Intro to Large Language Models
Author: Andrej Karpathy
Date: November 2023
Video: https://www.youtube.com/watch?v=zjkBMFhNj_g
Source file: raw/llm-intro-script.md
A one-hour general-audience introduction to large language models. An earlier and more condensed counterpart to Deep Dive into LLMs like ChatGPT, strong on the LLM-as-operating-system framing and on future directions.
What this talk covers
- LLM inference — what a model actually is (two files: parameters + run code).
- LLM training — compression of the internet into parameters; cost and compute.
- LLM dreams — base model behaviour: hallucinating internet-like documents.
- How they work — Transformer architecture; the reversal curse; mechanistic interpretability.
- Fine-tuning into an assistant — from document generator to Q&A assistant via human-labelled data.
- Comparisons, RLHF, synthetic data — stage three of fine-tuning.
- Scaling laws — model performance as a smooth function of parameters and data; no sign of topping out.
- Tool use — web search, calculator, Python interpreter, image generation.
- Multimodality — vision, speech, image generation.
- System 1 vs System 2 thinking — current LLMs are System 1 only; future directions.
- Self-improvement and AlphaGo — the RL analogy; reward criterion as the key bottleneck.
- Customisation and the GPT Store — RAG, custom instructions.
- The LLM OS — LLMs as the kernel of a new computing paradigm.
- LLM security — jailbreaks, prompt injection, data poisoning.
Key concepts introduced
- Large Language Models — two files: a parameters file (the weights) and a run file (the code).
- Pretraining — training as lossy compression of the internet; ~100× compression ratio.
- Fine-Tuning — swapping the dataset from internet text to human-labelled conversations.
- Reinforcement Learning from Human Feedback — ranking-based human preference as a scalable signal.
- Scaling Laws — performance is a predictable, smooth function of parameters N and data D.
- Tool Use — web search, calculator, Python interpreter integrated via special tokens.
- Multimodality — tokenising audio spectrograms, image patches, alongside text.
- LLM OS — LLM as kernel process; context window as RAM; tools as peripherals.
Key arguments
A language model is just two files. The 70B Llama 2 model is a 140 GB parameters file and ~500 lines of C. It runs fully offline on a laptop. The complexity is in obtaining the parameters, not in running them.
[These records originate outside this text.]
/-- ★★ **THE COMPONENTS OF `C_j^{𝔰𝔩}` ARE ℂ-ANALYTIC ON THE BALL** (same hypotheses): `A′ ↦ C_j^{𝔰𝔩}(A′)(c)` is ℂ-analytic at every `‖A′‖ < c₄` — Sect. G's analytic chart-minus-
linearisation (✓`analyticAt_logChart_iterMh` at level `j`) composed with the LINEAR splice. [cite: Balaban1985Variational, Sect. G p.307, (44) p.285, (51)–(53) p.286; Balaban1987RG1, (0.4) p.253] -/
theorem analyticAt_equiv_CslJOfRecord_apply_of_loopProfile (j : ℕ) (hj : j ≤ (F.P K).m + (F.P K).K) (levB : PBond (F.P K) j → ℕ)
    (hU₀ : SmallBelow (avOfRecord F N K) j U₀) (εs : ℕ → ℝ) (hε0 : ∀ i, 0 ≤ εs i)
    (hε : ∀ i, i < j → ∀ (c : PBond (F.P K) (i + 1)) (a : Idx (F.P K)), ‖loopM (coeField (Averaging.iter (avOfRecord F N K) i U₀)) c a - 1‖ ≤ εs i)
    (hε50 : ∀ i, i < j → εs i ≤ 1 / 50) (hNε : ∀ i, i < j → (N : ℝ) * εs i ≤ 2) (hεsum : 300000 * (Finset.range j).sum εs ≤ 1 / 4)
    {Y : Set (Site (F.P K) 0)} (hY : ∀ i, i < j → ∀ s : Site (F.P K) i, toFine i s ∈ Y ↔ toFine (i + 1) (blockOf s) ∈ Y)
    (hlev : ∀ b : PBond (F.P K) 0, b ∈ bondsIn 0 Y → j ≤ bondLevLit F Ω k (bondToLit (F.P K) 0 b))
    {c : PBond (F.P K) j} (hc : c ∈ bondsIn j Y) {A : Space115Lit F N K k Ω U₀} (hA : ‖A‖ < 1 / (200000000000 * (F.L : ℝ) * N)) :
    AnalyticAt ℂ (fun B : Space115Lit F N K k Ω U₀ => NegSup.equiv _ _ (CslJOfRecord F N K k Ω U₀ j levB B) c) A := by
  have hN1 : (1 : ℝ) ≤ N := by exact_mod_cast Nat.one_le_iff_ne_zero.2 (NeZero.ne N)
  have hL12 : (12 : ℝ) ≤ F.L := by exact_mod_cast F.hL11
  have hd4 : ((F.P K).d : ℝ) = 4 := by rw [T4Family.P_d]; norm_num
  have hPL : ((F.P K).L : ℝ) = F.L := by rw [T4Family.P_L]
  have hLN : 0 < (F.L : ℝ) * N := by positivity
  set ρ₀ : ℝ := 1 / (25000000000 * (F.L : ℝ) * N) with hρ₀
  have hρ₀pos : 0 < ρ₀ := by positivity
  have hρ₀LN : ρ₀ * ((F.L : ℝ) * N) = 1 / 25000000000 := by rw [hρ₀]; field_simp
  have hLN1 : (1 : ℝ) ≤ (F.L : ℝ) * N := by nlinarith
  have hρ₀le : ρ₀ ≤ 1 / 25000000000 :=
    one_div_le_one_div_of_le (by norm_num) (by linarith [mul_le_mul_of_nonneg_left hLN1 (by norm_num : (0:ℝ) ≤ 25000000000)])
  have hc₄' : 1 / (200000000000 * (F.L : ℝ) * N) = ρ₀ / 8 := by rw [hρ₀, div_div]; congr 1; ring
  set S : Space115Lit F N K k Ω U₀ → PBond (F.P K) 0 → Matrix (Fin N) (Fin N) ℂ := fun B b =>
    if b ∈ bondsIn 0 Y then ((((F.P K).eta k : ℝ) : ℂ) • evLit F N K k Ω U₀ (slProjLit F N K k Ω U₀ B)) b else 0 with hS
  have hSan : ∀ B, AnalyticAt ℂ S B := by
    intro B
    have hev : AnalyticAt ℂ (fun B : Space115Lit F N K k Ω U₀ => (((F.P K).eta k : ℝ) : ℂ) • evLit F N K k Ω U₀ (slProjLit F N K k Ω U₀ B)) B :=
      (((LinearMap.toContinuousLinearMap (evLit F N K k Ω U₀)).analyticAt _).comp ((slProjLit F N K k Ω U₀).analyticAt B)).fun_const_smul
    refine analyticAt_pi_iff.2 fun b => ?_
    by_cases hb : b ∈ bondsIn 0 Y
    · simp only [if_pos hb]
      exact ((ContinuousLinearMap.proj (R := ℂ) b : (PBond (F.P K) 0 → Matrix (Fin N) (Fin N) ℂ) →L[ℂ] Matrix (Fin N) (Fin N) ℂ).analyticAt _).comp hev
    · simp only [if_neg hb]
      exact analyticAt_const
  have hStr : ∀ B b, (S B b).trace = 0 := by
    intro B b
    have hXtr : ∀ b, (((((F.P K).eta k : ℝ) : ℂ) • evLit F N K k Ω U₀ (slProjLit F N K k Ω U₀ B)) b).trace = 0 := fun b => by
      rw [Pi.smul_apply, Matrix.trace_smul, evLit_apply, trace_equiv_slProjLit (F := F) (N := N) (K := K) (k := k) (Ω := Ω) (U₀ := U₀) B _, smul_zero]
    exact trace_splice (Y := Y) hXtr b
  have hSn : (F.L : ℝ) ^ j * ‖S A‖ ≤ 2 * ‖A‖ := L_pow_mul_norm_splice_evLit_le F N k Ω U₀ j hlev A
  have hsmall : (F.L : ℝ) ^ j * ‖S A‖ < ρ₀ := by
    have : 2 * (1 / (200000000000 * (F.L : ℝ) * N)) ≤ ρ₀ := by rw [hc₄']; linarith
    linarith
  have hS0 : 0 ≤ (F.L : ℝ) ^ j * ‖S A‖ := by positivity
  have hNρ : (N : ℝ) * ((F.L : ℝ) ^ j * ‖S A‖) ≤ 1 / 25000000000 := by
    have h1 : (N : ℝ) * ((F.L : ℝ) ^ j * ‖S A‖) ≤ N * ρ₀ := mul_le_mul_of_nonneg_left hsmall.le (by positivity)
    have h2 : (N : ℝ) * ρ₀ ≤ ρ₀ * ((F.L : ℝ) * N) := by nlinarith
    linarith
  have hρ' : 8 * (((F.P K).d : ℝ) + 1) * (((F.P K).L : ℝ) ^ j * (2 * ‖S A‖)) ≤ 1 / 10 ^ 6 := by
    rw [hd4, hPL]; nlinarith
  have hQ' : 2 * (20000000 * (((F.P K).d : ℝ) + 1) ^ 2 * (F.P K).L) * (((F.P K).L : ℝ) ^ j * (2 * ‖S A‖)) + (60000 * (((F.P K).d : ℝ) + 1)) * (Finset.range j).sum εs ≤ 1 / 2 := by
    rw [hd4, hPL]
    have h1 : (F.L : ℝ) * ((F.L : ℝ) ^ j * ‖S A‖) ≤ F.L * ρ₀ := mul_le_mul_of_nonneg_left hsmall.le (by positivity)
    have h2 : (F.L : ℝ) * ρ₀ ≤ ρ₀ * ((F.L : ℝ) * N) := by nlinarith
    nlinarith
  have hN' : ∀ i, i < j → (N : ℝ) * (56 * (((F.P K).d : ℝ) + 1) * (((F.P K).L : ℝ) ^ j * (2 * ‖S A‖)) + εs i) ≤ 3 := by
    intro i hi; rw [hd4, hPL]; nlinarith [hNε i hi]
  have hp : ∀ i, i < j → ∀ (c : PBond (F.P K) (i + 1)) (a : Idx (F.P K)), ‖loopMh (iterMh i (expOver U₀ (S A))) c a - 1‖ < 1 :=
    fun i hi c a => lt_of_le_of_lt (norm_loopMh_iterMh_expOver_sub_one_le U₀ j hU₀ εs hε0 hε hε50 (hStr A) hρ' hQ' hN' hi c a) (by norm_num)
  have hl : ∀ c : PBond (F.P K) j, ‖iterMh j (expOver U₀ (S A)) c * star ((Averaging.iter (fun j => blockAvg (P := F.P K) (j := j) expMeanLogSU) j U₀ c : SU N) :
      Matrix (Fin N) (Fin N) ℂ) - 1‖ < 1 := by
    intro c
    have h := norm_iterMh_expOver_mul_star_sub_one_le U₀ j hU₀ εs hε0 hε hε50 (hStr A) hρ' hQ' hN' c
    rw [hd4, hPL] at h
    nlinarith [hρ₀le]
  have hG : AnalyticAt ℂ (fun Z : PBond (F.P K) 0 → Matrix (Fin N) (Fin N) ℂ =>
      logOver (coeField (Averaging.iter (fun j => blockAvg (P := F.P K) (j := j) expMeanLogSU) j U₀)) (iterMh j (expOver U₀ Z))) (S A) :=
    analyticAt_logChart_iterMh U₀ j hp hl
  have hlin : AnalyticAt ℂ (fun Z : PBond (F.P K) 0 → Matrix (Fin N) (Fin N) ℂ => ((F.P K).L : ℂ) ^ j • qCplxOp j U₀ Z) (S A) :=
    ((LinearMap.toContinuousLinearMap (qCplxOp j U₀)).analyticAt _).fun_const_smul
  have hout : AnalyticAt ℂ (fun Z : PBond (F.P K) 0 → Matrix (Fin N) (Fin N) ℂ =>
      (logOver (coeField (Averaging.iter (fun j => blockAvg (P := F.P K) (j := j) expMeanLogSU) j U₀)) (iterMh j (expOver U₀ Z))
        - ((F.P K).L : ℂ) ^ j • qCplxOp j U₀ Z) c) (S A) :=
    ((ContinuousLinearMap.proj (R := ℂ) c : (PBond (F.P K) j → Matrix (Fin N) (Fin N) ℂ) →L[ℂ] Matrix (Fin N) (Fin N) ℂ).analyticAt _).comp (hG.sub hlin)
  have hfun : (fun B : Space115Lit F N K k Ω U₀ => NegSup.equiv _ _ (CslJOfRecord F N K k Ω U₀ j levB B) c)
      = (fun Z : PBond (F.P K) 0 → Matrix (Fin N) (Fin N) ℂ =>
          (logOver (coeField (Averaging.iter (fun j => blockAvg (P := F.P K) (j := j) expMeanLogSU) j U₀)) (iterMh j (expOver U₀ Z))
            - ((F.P K).L : ℂ) ^ j • qCplxOp j U₀ Z) c) ∘ S := by
    funext B
    exact equiv_CslJOfRecord_eq_splice F N k Ω U₀ j hj levB hU₀ hY B hc
  rw [hfun]
  exact hout.comp (hSan A)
Training is lossy internet compression. A 10 TB internet crawl compressed into 140 GB parameters — roughly 100× compression, lossy like JPEG, not lossless like ZIP. The model doesn’t store facts; it stores statistical patterns. Knowledge is vague recollection, not lookup.
Scaling laws make progress predictable. Performance on next-token prediction is a smooth, reliable function of parameter count and training data. This predictability is what drove the GPU gold rush: adding compute reliably adds performance.
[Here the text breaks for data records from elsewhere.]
import Literature.Probability.Percolation.AnnulusSubcontinuum
import Literature.Probability.Percolation.QuadCrossingRawClosed
import Literature.Probability.Percolation.AnnulusCrossingBoundProofs
import HarnessLib

/-!
# Closing the edges near finitely many points changes a crossing event little (Schramm–Smirnov (4.4))

Topic `Probability/Percolation`; proofs-only support file (no definition, no named fact) for the
mesh-independent gluing Proposition 4.1 of O. Schramm, S. Smirnov, *On the scaling limits of planar
percolation*, Ann. Probab. 39 (2011), arXiv:1101.5820, §4 (p. 17 of the arXiv version):

> "For somewhat technical reasons, it will be convenient to consider in place of `ω` the
> configuration `ω̃` which is modified on the tiles intersecting disks `B(x_j, s)`. We alter `ω` so
> that for every component `K_i` one of two short sides is covered by open tiles and another by
> closed.  Clearly, (4.3) implies that if `η < s`, `P_η({ω ∈ ⊞_{Q₀}} Δ {ω̃ ∈ ⊞_{Q₀}}) ≤ ε₀`. (4.4)"

where (4.3) is the one-arm smallness `P_η(crossing from B(x_i, 2s) to ∂B(x_i, d/3)) < ε₀/n` at
the finitely many special points `x_i` (RSW, Assumption 1.1 (1)).  We prove the variant in which
the modification CLOSES a set `B` of edges drawn near the points `x_i` (the tree's convention for
the squares around the special points): for bond percolation on `δℤ²` drawn in the plane
(`z2QuadConfig`, `openEdgeUnion`) and a quad `Q`,

* `setOf_mem_z2QuadConfig_symmDiff_sdiff` — by monotonicity the symmetric difference of the two
  crossing events is `{Q ∈ S_ω} ∖ {Q ∈ S_{ω ∖ B}}`;
* `exists_mem_annulusOpenCrossing_of_crossed_of_not_crossed_sdiff` — **deterministic part**: if
  `ω` crosses `Q` but `ω ∖ B` does not, and every edge of `B` is drawn within `s` of some `x_i`,
  then some crossing continuum of `ω` passes within `s + 2δ` of some `x_i`; since it also meets
  both `∂₀Q` and `∂₂Q`, one of which stays at distance `≥ d_i` from `x_i`, the open edges of `ω`
  cross the annulus `A(x_i; s + 3δ, d_i - δ)` (`mem_annulusOpenCrossing_of_isPreconnected'`);
* `real_crossed_not_crossed_sdiff_le_sum` — hence
  `P(Q ∈ S_ω, Q ∉ S_{ω∖B}) ≤ Σ_i P(A(x_i; s + 3δ, d_i - δ) crossed by open edges)`, and with the
  RSW bound `annulusOpenCrossing_half_le_holds` (critical bond percolation),
  `real_crossed_not_crossed_sdiff_le_sum_rpow`: `≤ Σ_i ((s + 3δ)/(d_i - δ))^α` — Schramm–Smirnov's
  (4.4) with (4.3) made explicit.

## References

* O. Schramm, S. Smirnov, Ann. Probab. 39 (2011) 1768–1814, arXiv:1101.5820, §4, proof of
  Prop. 4.1, (4.3)–(4.4); §2, first paragraph of the proof of Thm. 1.1 (the same excision).
  [SchrammSmirnov2011]
* G. Grimmett, *Percolation*, 2nd ed. (1999), §11.8 (RSW annulus bounds). [GrimmettPercolation1999]

Tree: `z2QuadConfig`, `z2QuadConfig_mono` (`QuadCrossingSpaceZ2.lean`),
`mem_z2QuadConfig_iff_exists_isCrossing` (`QuadCrossingRawClosed.lean`), `Quad.IsCrossing`
(`QuadCrossingSpace.lean`), `openEdgeUnion`, `mem_openEdgeUnion_iff`
(`QuadCrossingRotationInvariance.lean`), `mem_annulusOpenCrossing_of_isPreconnected'`
(`AnnulusSubcontinuum.lean`), `dist_meshPoint_le_of_mem_segment` (`OpenPathAnnulusCrossing.lean`),
`annulusOpenCrossing_half_le_holds` (`AnnulusCrossingBoundProofs.lean`).
-/

noncomputable section

open MeasureTheory Set Metric
open scoped symmDiff

namespace Literature.Probability.Percolation

open LatticeModels QuadCrossing

variable {D : Set ℂ}

/-! ### Monotonicity: the symmetric difference is a difference -/

/-- Closing edges can only destroy crossings: `{Q ∈ S_ω} Δ {Q ∈ S_{ω∖B}} = {Q ∈ S_ω} ∖ {Q ∈ S_{ω∖B}}`.
[cite: SchrammSmirnov2011, §1.3 (S_ω is increasing in ω)] -/
theorem setOf_mem_z2QuadConfig_symmDiff_sdiff (δ : ℝ) (Q : Quad D) (B : Set (Sym2 (Site 2))) :
    {ω : BondConfig (Site 2) | Q ∈ z2QuadConfig D δ ω} ∆ {ω | Q ∈ z2QuadConfig D δ (ω \ B)} =
      {ω | Q ∈ z2QuadConfig D δ ω ∧ Q ∉ z2QuadConfig D δ (ω \ B)} := by
  ext ω
  simp only [Set.mem_symmDiff, mem_setOf_eq]
  constructor
  · rintro (⟨h1, h2⟩ | ⟨h1, h2⟩)
    · exact ⟨h1, h2⟩
    · exact absurd (z2QuadConfig_mono D δ Set.sdiff_subset h1) h2
  · rintro ⟨h1, h2⟩
    exact Or.inl ⟨h1, h2⟩

/-! ### The deterministic part: a destroyed crossing passes near an excised point -/

/-- A crossing of `Q` inside the open edges of `ω` that is not inside the open edges of `ω ∖ B`
contains a point of a drawn edge of `B`. [folklore] -/
theorem exists_mem_segment_of_subset_openEdgeUnion_of_not_subset {δ : ℝ} {ω : BondConfig (Site 2)}
    {B : Set (Sym2 (Site 2))} {K : Set ℂ} (hK : K ⊆ openEdgeUnion δ ω)
    (hK' : ¬ K ⊆ openEdgeUnion δ (ω \ B)) :
    ∃ p ∈ K, ∃ u v : Site 2, (zdGraph 2).Adj u v ∧ s(u, v) ∈ B ∧ s(u, v) ∈ ω ∧
      p ∈ segment ℝ (meshPoint δ u) (meshPoint δ v) := by
  obtain ⟨p, hpK, hp⟩ := not_subset.1 hK'
  obtain ⟨u, v, huv, hω, hseg⟩ := mem_openEdgeUnion_iff.1 (hK hpK)
  refine ⟨p, hpK, u, v, huv, ?_, hω, hseg⟩
  by_contra hB
  exact hp (mem_openEdgeUnion_iff.2 ⟨u, v, huv, ⟨hω, hB⟩, hseg⟩)

/-- **Deterministic part of (4.4).**  Let `ω` cross the quad `Q` at mesh `δ > 0` while `ω ∖ B`
does not, where every edge of `B` is drawn within `s` of one of the points `x i` (`i ∈ I`), and
suppose that for each `i` one of the two sides `∂₀Q`, `∂₂Q` stays at distance `≥ d i` from `x i`,
with `s + 2δ ≤ d i`.  Then for some `i ∈ I` the open edges of `ω` cross the annulus
`A(x i; s + 3δ, d i - δ)`. [cite: SchrammSmirnov2011, §4, proof of Prop. 4.1, (4.3)–(4.4)] -/
theorem exists_mem_annulusOpenCrossing_of_crossed_of_not_crossed_sdiff {δ : ℝ} (hδ : 0 < δ)
    {ω : BondConfig (Site 2)} {Q : Quad D} {B : Set (Sym2 (Site 2))} {ι : Type*} (I : Finset ι)
    {x : ι → ℂ} {s : ℝ} {d : ι → ℝ}
    (hB : ∀ u v : Site 2, (zdGraph 2).Adj u v → s(u, v) ∈ B →
      ∃ i ∈ I, ∃ z ∈ segment ℝ (meshPoint δ u) (meshPoint δ v), dist z (x i) ≤ s)
    (hd : ∀ i ∈ I, (∀ z ∈ Q.side 0, d i ≤ dist z (x i)) ∨ (∀ z ∈ Q.side 2, d i ≤ dist z (x i)))
    (hsd : ∀ i ∈ I, s + 2 * δ ≤ d i)
    (hcross : Q ∈ z2QuadConfig D δ ω) (hnot : Q ∉ z2QuadConfig D δ (ω \ B)) :
    ∃ i ∈ I, ω ∈ annulusOpenCrossing (x i) δ (s + 2 * δ + δ) (d i - δ) := by
  obtain ⟨K, hKQ, hKO⟩ := (mem_z2QuadConfig_iff_exists_isCrossing hδ).1 hcross
  have hK' : ¬ K ⊆ openEdgeUnion δ (ω \ B) := fun h =>
    hnot ((mem_z2QuadConfig_iff_exists_isCrossing hδ).2 ⟨K, hKQ, h⟩)
  obtain ⟨p, hpK, u, v, huv, huvB, -, hpseg⟩ :=
    exists_mem_segment_of_subset_openEdgeUnion_of_not_subset hKO hK'
  obtain ⟨i, hi, z, hzseg, hz⟩ := hB u v huv huvB
  obtain ⟨hKc, hKconn, -, ⟨q₀, hq₀K, hq₀⟩, ⟨q₂, hq₂K, hq₂⟩⟩ := hKQ
  -- `p` is within `s + 2δ` of `x i`
  have hp : dist p (x i) ≤ s + 2 * δ := by
    have h1 : dist (meshPoint δ u) p ≤ δ := dist_meshPoint_le_of_mem_segment hδ huv hpseg
    have h2 : dist (meshPoint δ u) z ≤ δ := dist_meshPoint_le_of_mem_segment hδ huv hzseg
    linarith [dist_triangle p (meshPoint δ u) (x i), dist_triangle (meshPoint δ u) z (x i),
      dist_comm p (meshPoint δ u)]
  refine ⟨i, hi, mem_annulusOpenCrossing_of_isPreconnected' hδ (x i) (hsd i hi) hKc
    hKconn.isPreconnected hKO ⟨p, hpK, hp⟩ ?_⟩
  rcases hd i hi with h | h
  · exact ⟨q₀, hq₀K, h q₀ hq₀⟩
  · exact ⟨q₂, hq₂K, h q₂ hq₂⟩

/-! ### The probability estimate -/

/-- **(4.4), union-bound form**: `P_p(Q ∈ S_ω, Q ∉ S_{ω∖B}) ≤ Σ_i P_p(A(x_i; s + 3δ, d_i - δ) is
crossed by open edges)`, for every parameter `p`. [cite: SchrammSmirnov2011, §4, proof of Prop. 4.1, (4.4)] -/
theorem real_crossed_not_crossed_sdiff_le_sum (p : unitInterval) {δ : ℝ} (hδ : 0 < δ)
    (Q : Quad D) (B : Set (Sym2 (Site 2))) {ι : Type*} (I : Finset ι) {x : ι → ℂ} {s : ℝ}
    {d : ι → ℝ}
    (hB : ∀ u v : Site 2, (zdGraph 2).Adj u v → s(u, v) ∈ B →
      ∃ i ∈ I, ∃ z ∈ segment ℝ (meshPoint δ u) (meshPoint δ v), dist z (x i) ≤ s)
    (hd : ∀ i ∈ I, (∀ z ∈ Q.side 0, d i ≤ dist z (x i)) ∨ (∀ z ∈ Q.side 2, d i ≤ dist z (x i)))
    (hsd : ∀ i ∈ I, s + 2 * δ ≤ d i) :
    (bondPercolation (zdGraph 2) p).real
        {ω | Q ∈ z2QuadConfig D δ ω ∧ Q ∉ z2QuadConfig D δ (ω \ B)} ≤
      ∑ i ∈ I, (bondPercolation (zdGraph 2) p).real (annulusOpenCrossing (x i) δ (s + 2 * δ + δ) (d i - δ)) := by
  refine le_trans (measureReal_mono (fun ω hω => ?_) (measure_ne_top _ _)) (measureReal_biUnion_finset_le I _)
  obtain ⟨i, hi, h⟩ := exists_mem_annulusOpenCrossing_of_crossed_of_not_crossed_sdiff hδ I hB hd hsd hω.1 hω.2
  exact mem_biUnion hi h

/-- **(4.4) for critical bond percolation on `δℤ²`**: with the RSW constants `α, c₀` of
`annulusOpenCrossing_half_le_holds`, if moreover `c₀ δ ≤ s + 3δ` and `2(s + 3δ) ≤ d_i - δ`, then
`P_{1/2}(Q ∈ S_ω, Q ∉ S_{ω∖B}) ≤ Σ_i ((s + 3δ)/(d_i - δ))^α` — "Clearly, (4.3) implies that if
`η < s`, `P_η({ω ∈ ⊞_{Q₀}} Δ {ω̃ ∈ ⊞_{Q₀}}) ≤ ε₀`". [cite: SchrammSmirnov2011, §4, proof of Prop. 4.1, (4.3)–(4.4)] -/
theorem real_crossed_not_crossed_sdiff_le_sum_rpow :
    ∃ α c₀ : ℝ, 0 < α ∧ 0 < c₀ ∧ ∀ {D : Set ℂ} {δ : ℝ}, 0 < δ → ∀ (Q : Quad D) (B : Set (Sym2 (Site 2)))
      {ι : Type*} (I : Finset ι) {x : ι → ℂ} {s : ℝ} {d : ι → ℝ},
      (∀ u v : Site 2, (zdGraph 2).Adj u v → s(u, v) ∈ B →
        ∃ i ∈ I, ∃ z ∈ segment ℝ (meshPoint δ u) (meshPoint δ v), dist z (x i) ≤ s) →
      (∀ i ∈ I, (∀ z ∈ Q.side 0, d i ≤ dist z (x i)) ∨ (∀ z ∈ Q.side 2, d i ≤ dist z (x i))) →
      c₀ * δ ≤ s + 2 * δ + δ → (∀ i ∈ I, 2 * (s + 2 * δ + δ) ≤ d i - δ) →
      (bondPercolation (zdGraph 2) half).real
          {ω | Q ∈ z2QuadConfig D δ ω ∧ Q ∉ z2QuadConfig D δ (ω \ B)} ≤
        ∑ i ∈ I, ((s + 2 * δ + δ) / (d i - δ)) ^ α := by
  obtain ⟨α, c₀, hα, hc₀, hbound⟩ := annulusOpenCrossing_half_le_holds
  refine ⟨α, c₀, hα, hc₀, fun {D δ} hδ Q B ι I x s d hB hd hs hsd => ?_⟩
  have hsd' : ∀ i ∈ I, s + 2 * δ ≤ d i := fun i hi => by
    have := hsd i hi; have := mul_pos hc₀ hδ; linarith
  refine (real_crossed_not_crossed_sdiff_le_sum half hδ Q B I hB hd hsd').trans
    (Finset.sum_le_sum fun i hi => hbound (x i) δ _ _ hδ hs (hsd i hi))

end Literature.Probability.Percolation

end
Tool use is the key capability axis. Just as humans don’t compute in their heads — they reach for calculators, search engines, Python — LLMs with tool access far outperform LLMs without. Tool use converts the model from a memory recall engine into a problem-solving system.
The LLM OS framing. LLM as kernel; context window as RAM; disk/internet as storage; tools as peripherals; proprietary models (GPT, Claude) and open-source models (Llama) mirroring Windows/macOS vs Linux.
Self-improvement requires a reward function. AlphaGo succeeded at RL because “win or lose” is a cheap, automatic, reliable signal. Language in the general case has no such signal. Self-improvement is possible in narrow verifiable domains; the general case remains open.
Relation to other talks
- Extended and updated in Deep Dive into LLMs like ChatGPT (Feb 2025).
- Practical use patterns in How I Use LLMs.
- Agentic and Software 3.0 framing in From Vibe Coding to Agentic Engineering.